三、新喻县社会经济及所产城墙砖的铭文类型与特征
(一)临江府新喻县的历史沿革及地理环境与交通条件
新喻县,位于江西省中部偏西,三国吴宝鼎二年(267年)设立的新渝县,唐天宝元年(742年)因传写之误更名为新喻县。宋淳化三年(992年)置临江军,新喻属临江军。元贞元年(1295年)因辖区人口逾五万户,新喻县升为州,属临江路管辖。明洪武二年(1369年)被降格为县,复称新喻县并改隶临江府。新喻县因地处袁水流域,自古为赣西重镇。

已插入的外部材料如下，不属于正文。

/-- **WEAK-`L³` TYPE-I PROFILES LOCALISE** (the card's `WeakL3Localisation`, composition of S1–S6): a
rate-Type-I singular suitable weak slab profile with `𝐈 < ⊤` and the uniform weak-`L³` slice bound
`h³ |{x : h < ‖u(t,x)‖}| ≤ M` yields an apex-class singular profile.  By contradiction: normalise to the
continuous representative (S6a); constants `η, μ` of S1/S2; pick `m` with `(m+1) μ η³ > M`; the tower
S4 with `ε = 1/A` gives `m` satellites at a scale `ρ`; rescale by `ρ` (S6b); the origin (S1) and the
`m` satellites (S2) give `m + 1` lumps over `3`-separated centres; S5 bounds `(m+1) μ η³ ≤ M`. -/
theorem rd_weakL3Localisation
    (h1 : ∀ (I : ℝ≥0∞), I < ⊤ → ∃ η : ℝ, 0 < η ∧ ∃ μ : ℝ, 0 < μ ∧
      ∀ (w : ℝ → E³ → E³) (q : ℝ → E³ → ℝ) (H : ℝ → E³ → E³ →L[ℝ] E³),
        IsSuitableWeakSolutionOn 𝕊 1 0 w q → HasWeakSpatialGradientOn 𝕊 w H →
        typeIBound (Iio (0 : ℝ) ×ˢ univ) w q H ≤ I → IsBackwardSingularPoint w 0 →
        ENNReal.ofReal μ ≤
          volume {z ∈ parabolicCylinder 1 (0 : ℝ × E³) | η / Real.sqrt (-z.1) < ‖w z.1 z.2‖})
    (h2 : ∀ (C : ℝ) (I : ℝ≥0∞), I < ⊤ → ∃ A : ℝ, 0 < A ∧ ∃ η : ℝ, 0 < η ∧ ∃ μ : ℝ, 0 < μ ∧
      ∀ (w : ℝ → E³ → E³) (q : ℝ → E³ → ℝ) (H : ℝ → E³ → E³ →L[ℝ] E³),
        IsSuitableWeakSolutionOn 𝕊 1 0 w q → HasWeakSpatialGradientOn 𝕊 w H →
        typeIBound (Iio (0 : ℝ) ×ˢ univ) w q H ≤ I → HasTypeITimeDecay C w →
        ContinuousOn (uncurry w) (Iio (0 : ℝ) ×ˢ univ) →
        ∀ (t : ℝ) (y : E³), t < 0 → A ≤ ‖w t y‖ →
        ENNReal.ofReal μ ≤
          volume {z ∈ parabolicCylinder 1 ((0 : ℝ), y) | η / Real.sqrt (-z.1) < ‖w z.1 z.2‖})
    (h3 : ∀ (K r : ℝ) (I : ℝ≥0∞), I < ⊤ → 0 < r →
      ∀ (w : ℝ → E³ → E³) (q : ℝ → E³ → ℝ) (H : ℝ → E³ → E³ →L[ℝ] E³),
        IsSuitableWeakSolutionOn 𝕊 1 0 w q → HasWeakSpatialGradientOn 𝕊 w H →
        typeIBound (Iio (0 : ℝ) ×ˢ univ) w q H ≤ I → IsBackwardSingularPoint w 0 →
        (∀ (t : ℝ) (x : E³), -r ^ 2 < t → t < 0 → ‖x‖ < r → ‖w t x‖ ≤ K / (‖x‖ + Real.sqrt (-t))) →
        ∃ (C' : ℝ) (u : ℝ → E³ → E³) (p : ℝ → E³ → ℝ) (G : ℝ → E³ → E³ →L[ℝ] E³),
          IsSuitableWeakSolutionOn 𝕊 1 0 u p ∧ HasWeakSpatialGradientOn 𝕊 u G ∧
          typeIBound (Iio (0 : ℝ) ×ˢ univ) u p G < ⊤ ∧ HasTypeIDecay C' u ∧
          IsBackwardSingularPoint u 0)
    (h4 : (¬ ∃ (C' : ℝ) (u : ℝ → E³ → E³) (p : ℝ → E³ → ℝ) (G : ℝ → E³ → E³ →L[ℝ] E³),
        IsSuitableWeakSolutionOn 𝕊 1 0 u p ∧ HasWeakSpatialGradientOn 𝕊 u G ∧
        typeIBound (Iio (0 : ℝ) ×ˢ univ) u p G < ⊤ ∧ HasTypeIDecay C' u ∧
        IsBackwardSingularPoint u 0) →
    (∀ (K r : ℝ) (I : ℝ≥0∞), I < ⊤ → 0 < r →
      ∀ (w : ℝ → E³ → E³) (q : ℝ → E³ → ℝ) (H : ℝ → E³ → E³ →L[ℝ] E³),
        IsSuitableWeakSolutionOn 𝕊 1 0 w q → HasWeakSpatialGradientOn 𝕊 w H →
        typeIBound (Iio (0 : ℝ) ×ˢ univ) w q H ≤ I → IsBackwardSingularPoint w 0 →
        (∀ (t : ℝ) (x : E³), -r ^ 2 < t → t < 0 → ‖x‖ < r → ‖w t x‖ ≤ K / (‖x‖ + Real.sqrt (-t))) →
        ∃ (C' : ℝ) (u : ℝ → E³ → E³) (p : ℝ → E³ → ℝ) (G : ℝ → E³ → E³ →L[ℝ] E³),
          IsSuitableWeakSolutionOn 𝕊 1 0 u p ∧ HasWeakSpatialGradientOn 𝕊 u G ∧
          typeIBound (Iio (0 : ℝ) ×ˢ univ) u p G < ⊤ ∧ HasTypeIDecay C' u ∧
          IsBackwardSingularPoint u 0) →
    ∀ (m : ℕ) (C : ℝ) (I : ℝ≥0∞), I < ⊤ →
      ∀ (w : ℝ → E³ → E³) (q : ℝ → E³ → ℝ) (H : ℝ → E³ → E³ →L[ℝ] E³),
        IsSuitableWeakSolutionOn 𝕊 1 0 w q → HasWeakSpatialGradientOn 𝕊 w H →
        typeIBound (Iio (0 : ℝ) ×ˢ univ) w q H ≤ I → HasTypeITimeDecay C w →
        ContinuousOn (uncurry w) (Iio (0 : ℝ) ×ˢ univ) → IsBackwardSingularPoint w 0 →
        ∀ (ε δ : ℝ), 0 < ε → 0 < δ →
        ∃ ρ : ℝ, 0 < ρ ∧ ρ < δ ∧ ∃ (τ : Fin m → ℝ) (y : Fin m → E³),
          (∀ i, -(ε * ρ ^ 2) < τ i ∧ τ i < 0 ∧ ‖y i‖ < δ ∧ 3 * ρ < ‖y i‖ ∧
            1 / (ε * ρ) < ‖w (τ i) (y i)‖) ∧
          (∀ i j, i ≠ j → 3 * ρ < ‖y i - y j‖))
    (h5 : ∀ (M η μ : ℝ) (n : ℕ) (w : ℝ → E³ → E³) (y : Fin n → E³),
      0 < η → 0 < μ → ContinuousOn (uncurry w) (Iio (0 : ℝ) ×ˢ univ) →
      (∀ᵐ t : ℝ, t < 0 → ∀ h : ℝ, 0 < h →
        ENNReal.ofReal (h ^ 3) * volume {x : E³ | h < ‖w t x‖} ≤ ENNReal.ofReal M) →
      (∀ i j, i ≠ j → 2 ≤ ‖y i - y j‖) →
      (∀ i, ENNReal.ofReal μ ≤
        volume {z ∈ parabolicCylinder 1 ((0 : ℝ), y i) | η / Real.sqrt (-z.1) < ‖w z.1 z.2‖}) →
      ENNReal.ofReal ((n : ℝ) * μ * η ^ 3) ≤ ENNReal.ofReal M)
    (h6a : ∀ (C M : ℝ) (u : ℝ → E³ → E³) (p : ℝ → E³ → ℝ) (G : ℝ → E³ → E³ →L[ℝ] E³),
      IsSuitableWeakSolutionOn 𝕊 1 0 u p → HasWeakSpatialGradientOn 𝕊 u G →
      typeIBound (Iio (0 : ℝ) ×ˢ univ) u p G < ⊤ → HasTypeITimeDecay C u →
      IsBackwardSingularPoint u 0 →
      (∀ t : ℝ, t < 0 → ∀ h : ℝ, 0 < h →
        ENNReal.ofReal (h ^ 3) * volume {x : E³ | h < ‖u t x‖} ≤ ENNReal.ofReal M) →
      ∃ v : ℝ → E³ → E³,
        IsSuitableWeakSolutionOn 𝕊 1 0 v p ∧ HasWeakSpatialGradientOn 𝕊 v G ∧
        typeIBound (Iio (0 : ℝ) ×ˢ univ) v p G < ⊤ ∧ HasTypeITimeDecay C v ∧
        ContinuousOn (uncurry v) (Iio (0 : ℝ) ×ˢ univ) ∧ IsBackwardSingularPoint v 0 ∧
        (∀ᵐ t : ℝ, t < 0 → ∀ h : ℝ, 0 < h →
          ENNReal.ofReal (h ^ 3) * volume {x : E³ | h < ‖v t x‖} ≤ ENNReal.ofReal M))
    (h6b : ∀ (C M : ℝ) (I : ℝ≥0∞) (ρ : ℝ) (v : ℝ → E³ → E³) (q : ℝ → E³ → ℝ)
      (H : ℝ → E³ → E³ →L[ℝ] E³),
      0 < ρ → IsSuitableWeakSolutionOn 𝕊 1 0 v q → HasWeakSpatialGradientOn 𝕊 v H →
      typeIBound (Iio (0 : ℝ) ×ˢ univ) v q H ≤ I → HasTypeITimeDecay C v →
      ContinuousOn (uncurry v) (Iio (0 : ℝ) ×ˢ univ) → IsBackwardSingularPoint v 0 →
      (∀ᵐ t : ℝ, t < 0 → ∀ h : ℝ, 0 < h →
        ENNReal.ofReal (h ^ 3) * volume {x : E³ | h < ‖v t x‖} ≤ ENNReal.ofReal M) →
      IsSuitableWeakSolutionOn 𝕊 1 0 (ρ • stPull (ρ ^ 2) ρ 0 0 v) (ρ ^ 2 • stPull (ρ ^ 2) ρ 0 0 q) ∧
      HasWeakSpatialGradientOn 𝕊 (ρ • stPull (ρ ^ 2) ρ 0 0 v) (ρ ^ 2 • stPull (ρ ^ 2) ρ 0 0 H) ∧
      typeIBound (Iio (0 : ℝ) ×ˢ univ) (ρ • stPull (ρ ^ 2) ρ 0 0 v) (ρ ^ 2 • stPull (ρ ^ 2) ρ 0 0 q)
        (ρ ^ 2 • stPull (ρ ^ 2) ρ 0 0 H) ≤ I ∧
      HasTypeITimeDecay C (ρ • stPull (ρ ^ 2) ρ 0 0 v) ∧
      ContinuousOn (uncurry (ρ • stPull (ρ ^ 2) ρ 0 0 v)) (Iio (0 : ℝ) ×ˢ univ) ∧
      IsBackwardSingularPoint (ρ • stPull (ρ ^ 2) ρ 0 0 v) 0 ∧
      (∀ᵐ t : ℝ, t < 0 → ∀ h : ℝ, 0 < h →
        ENNReal.ofReal (h ^ 3) * volume {x : E³ | h < ‖(ρ • stPull (ρ ^ 2) ρ 0 0 v) t x‖} ≤
          ENNReal.ofReal M)) :
    ∀ (C M : ℝ),
      (∃ (u : ℝ → E³ → E³) (p : ℝ → E³ → ℝ) (G : ℝ → E³ → E³ →L[ℝ] E³),
        IsSuitableWeakSolutionOn 𝕊 1 0 u p ∧ HasWeakSpatialGradientOn 𝕊 u G ∧
        typeIBound (Iio (0 : ℝ) ×ˢ univ) u p G < ⊤ ∧ HasTypeITimeDecay C u ∧
        IsBackwardSingularPoint u 0 ∧
        ∀ t : ℝ, t < 0 → ∀ h : ℝ, 0 < h →
          ENNReal.ofReal (h ^ 3) * volume {x : E³ | h < ‖u t x‖} ≤ ENNReal.ofReal M) →
      ∃ (C' : ℝ) (u : ℝ → E³ → E³) (p : ℝ → E³ → ℝ) (G : ℝ → E³ → E³ →L[ℝ] E³),
        IsSuitableWeakSolutionOn 𝕊 1 0 u p ∧ HasWeakSpatialGradientOn 𝕊 u G ∧
        typeIBound (Iio (0 : ℝ) ×ˢ univ) u p G < ⊤ ∧ HasTypeIDecay C' u ∧
        IsBackwardSingularPoint u 0 := by
  rintro C M ⟨u, p, G, hsw, hwg, hI, hC, hsing, hweak⟩
  by_contra hnot
  -- ## S6a: the continuous representative
  obtain ⟨v, hswv, hwgv, hIv, hCv, hcontv, hsingv, hweakv⟩ :=
    h6a C M u p G hsw hwg hI hC hsing hweak
  set I : ℝ≥0∞ := typeIBound (Iio (0 : ℝ) ×ˢ univ) v p G with hIdef
  have hIlt : I < ⊤ := hIv
  have hIle : typeIBound (Iio (0 : ℝ) ×ˢ univ) v p G ≤ I := le_rfl
  -- ## constants of S1 / S2
  obtain ⟨η₁, hη₁, μ₁, hμ₁, hQ⟩ := h1 I hIlt
  obtain ⟨A, hA, η₂, hη₂, μ₂, hμ₂, hS⟩ := h2 C I hIlt
  set η : ℝ := min η₁ η₂ with hηdef
  set μ : ℝ := min μ₁ μ₂ with hμdef
  have hη : 0 < η := lt_min hη₁ hη₂
  have hμ : 0 < μ := lt_min hμ₁ hμ₂
  have hημ : 0 < μ * η ^ 3 := by positivity
  -- ## the number of dolls
  obtain ⟨m, hm⟩ := exists_nat_gt (M / (μ * η ^ 3))
  have hmM : M < ((m + 1 : ℕ) : ℝ) * μ * η ^ 3 := by
    have h1' : M / (μ * η ^ 3) * (μ * η ^ 3) = M := div_mul_cancel₀ M hημ.ne'
    have h2' : (m : ℝ) * (μ * η ^ 3) > M / (μ * η ^ 3) * (μ * η ^ 3) :=
      mul_lt_mul_of_pos_right hm hημ
    push_cast
    nlinarith
  -- ## S4: the tower with `ε = 1/A`, `δ = 1`
  have hε : 0 < 1 / A := by positivity
  obtain ⟨ρ, hρ, -, τ, y, hsat, hsep⟩ :=
    h4 hnot h3 m C I hIlt v p G hswv hwgv hIle hCv hcontv hsingv (1 / A) 1 hε one_pos
  -- ## S6b: rescale by `ρ`
  set vt : ℝ → E³ → E³ := ρ • stPull (ρ ^ 2) ρ 0 0 v with hvt
  obtain ⟨hsw', hwg', hIle', hC', hcont', hsing', hweak'⟩ :=
    h6b C M I ρ v p G hρ hswv hwgv hIle hCv hcontv hsingv hweakv
  -- ## the `m + 1` centres: the origin and the rescaled satellites
  set c : Fin (m + 1) → E³ := Fin.cons (0 : E³) (fun i => ρ⁻¹ • y i) with hc
  have hc0 : c 0 = 0 := by simp [hc]
  have hcs : ∀ i : Fin m, c i.succ = ρ⁻¹ • y i := fun i => by simp [hc]
  have hnorm_smul : ∀ x : E³, ‖ρ⁻¹ • x‖ = ρ⁻¹ * ‖x‖ := fun x => by
    rw [norm_smul, Real.norm_of_nonneg (inv_nonneg.2 hρ.le)]
  have h3ρ : ∀ x : E³, 3 * ρ < ‖x‖ → 2 ≤ ‖ρ⁻¹ • x‖ := fun x hx => by
    rw [hnorm_smul, le_inv_mul_iff₀ hρ]
    linarith
  have hsep' : ∀ i j : Fin (m + 1), i ≠ j → 2 ≤ ‖c i - c j‖ := by
    intro i j hij
    induction i using Fin.cases with
    | zero =>
      induction j using Fin.cases with
      | zero => exact absurd rfl hij
      | succ j =>
        rw [hc0, hcs, zero_sub, norm_neg]
        exact h3ρ _ (hsat j).2.2.2.1
    | succ i =>
      induction j using Fin.cases with
      | zero =>
        rw [hc0, hcs, sub_zero]
        exact h3ρ _ (hsat i).2.2.2.1
      | succ j =>
        rw [hcs, hcs, ← smul_sub]
        exact h3ρ _ (hsep i j fun h => hij (by rw [h]))
  -- ## the lumps: the origin (S1) and the satellites (S2)
  have hlump : ∀ i : Fin (m + 1), ENNReal.ofReal μ ≤
      volume {z ∈ parabolicCylinder 1 ((0 : ℝ), c i) | η / Real.sqrt (-z.1) < ‖vt z.1 z.2‖} := by
    intro i
    induction i using Fin.cases with
    | zero =>
      rw [hc0]
      calc ENNReal.ofReal μ ≤ ENNReal.ofReal μ₁ := ENNReal.ofReal_le_ofReal (min_le_left _ _)
        _ ≤ volume {z ∈ parabolicCylinder 1 (0 : ℝ × E³) | η₁ / Real.sqrt (-z.1) < ‖vt z.1 z.2‖} :=
            hQ vt _ _ hsw' hwg' hIle' hsing'
        _ ≤ _ := measure_mono (rd_lump_mono (min_le_left _ _) vt _)
    | succ i =>
      rw [hcs]
      obtain ⟨hτ1, hτ2, -, -, hbig⟩ := hsat i
      have hval : A ≤ ‖vt (τ i / ρ ^ 2) (ρ⁻¹ • y i)‖ := by
        rw [hvt, rd_image_apply ρ hρ.ne' v, norm_smul, Real.norm_of_nonneg hρ.le]
        rw [div_lt_iff₀ (by positivity)] at hbig
        have h := mul_lt_mul_of_pos_left hbig hA
        have e : A * (‖v (τ i) (y i)‖ * (1 / A * ρ)) = ρ * ‖v (τ i) (y i)‖ := by
          field_simp
        rw [e, mul_one] at h
        exact h.le
      have hτ' : τ i / ρ ^ 2 < 0 := div_neg_of_neg_of_pos hτ2 (by positivity)
      calc ENNReal.ofReal μ ≤ ENNReal.ofReal μ₂ := ENNReal.ofReal_le_ofReal (min_le_right _ _)
        _ ≤ volume {z ∈ parabolicCylinder 1 ((0 : ℝ), ρ⁻¹ • y i) |
              η₂ / Real.sqrt (-z.1) < ‖vt z.1 z.2‖} :=
            hS vt _ _ hsw' hwg' hIle' hC' hcont' _ _ hτ' hval
        _ ≤ _ := measure_mono (rd_lump_mono (min_le_right _ _) vt _)
  -- ## S5: count, and contradiction
  have hcount := h5 M η μ (m + 1) vt c hη hμ hcont' hweak' hsep' hlump
  have hpos : 0 < ((m + 1 : ℕ) : ℝ) * μ * η ^ 3 := by positivity
  exact absurd hcount (not_le.2 ((ENNReal.ofReal_lt_ofReal_iff hpos).2 hmM))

从地理环境看,新喻县境“东邻清江,西接宜春,南连吉安,北通上高”,境内袁河自西向东流入赣江,赣江则纵贯南北,直下鄱阳湖,转入长江,可直达南京。
《西江志》对新喻县的水路交通有更为具体的记载:“一水路自县东门往下一百七里至泗溪渡,本府清江县交界”,袁河流经县治,水深流缓,可通舟楫,赣江“江面宽阔,四季通航,大船可载重数万斤”。这种天然的水运条件,使得新喻县所产城砖可以通过袁河—赣江—长江—秦淮河的水路网络,直接运抵南京城下。一块城砖重约二十公斤,若以陆路运输,需人力肩挑背负,效率极低;而依托水路,一船可载数千块,大大节省了民力。明廷选择江西沿江府县承担城砖烧造任务,正是基于对运输成本与地理条件的精确计算。
此外,新喻县境内多丘陵岗地,土质黏重细腻,富含铁等矿物成分,且新喻多陂塘,据隆庆《临江府志》载“临江府四县陂塘圩岸水利共一千七百九所”,其中新喻“五百二十六所”,水田陂塘中的塘泥体质细腻,敲之有声、断而无孔,极宜烧造砖瓦。本地早有取塘泥烧造陶器、砖瓦的传统。故临江府所产城砖以青砖为主,袁州府各县以玉砖(瓷砖)为代表。朝廷在征派均工夫时,实际上是在利用并改造地方既有的手工业体系。
(二)新喻县的经济基础与人口田亩
“均工夫”制度的核心原则是“验田出夫”,田亩数量直接决定出夫名额。因此,新喻县的经济规模与田亩数量,是理解其城砖烧造负担的关键变量。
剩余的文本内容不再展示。